I generally judge a book as good or not good by how many times I put it down whilst reading. This isn't a 100% accurate method, but it's a good rule of thumb. (I have to put down Charlie Stross books for breaks because my brain might hemorrhage otherwise, but his books are still good.) Oh, and tinkle breaks don't count.

So, a really awesome book has none to one break. A better than average book has five or less put downs. Average books get put down by me about ten or fifteen times. Worse than average books...well, I don't always finish those.

Anyway, I had to put this book down thrice. Once was for bedtime. Once was for pizza. And, the final time was to drive my kids to a kid party. I grumbled all three times that I had to put the book down, and really, all of those break reasons are decent reasons. So, I rate this book as an above-average read.

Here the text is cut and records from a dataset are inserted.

import Mathlib
import HarnessLib
import HarnessLib.Audit
import Summits.FinalStateConjecture.Statement
import Literature.Geometry.Lorentzian.BlackHoles
import Literature.Geometry.Lorentzian.StabilityCauchy
import Literature.Geometry.Lorentzian.KerrTimeDerivative
import Literature.Geometry.Lorentzian.WeightedNorms
import HarnessLib.Audit.Status.Attr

It's a YA books, so the main characters are kids and sometimes do stupid things. Kids not talking about their feelings because they're afraid of what the other kids think seems totally plausible to me. The characters were developed and seemed plausible. Except for dying for 11 minutes, I was a lot like her female character as a kid. (I was a valedictorian, concerned about my grades and the like.) Her inner monologue seemed reasonable to me. She didn't have the answers at once and had to find them, and she wasn't sure of her own feelings. After reading the author's blurb on Amazon, I kind of expected a little bit of science fiction. I mean, she's a science teacher. But it wasn't. And this story was perfect in its non-science-fiction-ness. I kind of wish the complete brain change was explained more, but I'm also glad that it wasn't. Potential discussion topics with the kids: What makes us human? What makes humans different than other critters? Is the differences between humans and other critters important? Is it morally acceptable to help moribund people along their final journey? What does it really take to be happy?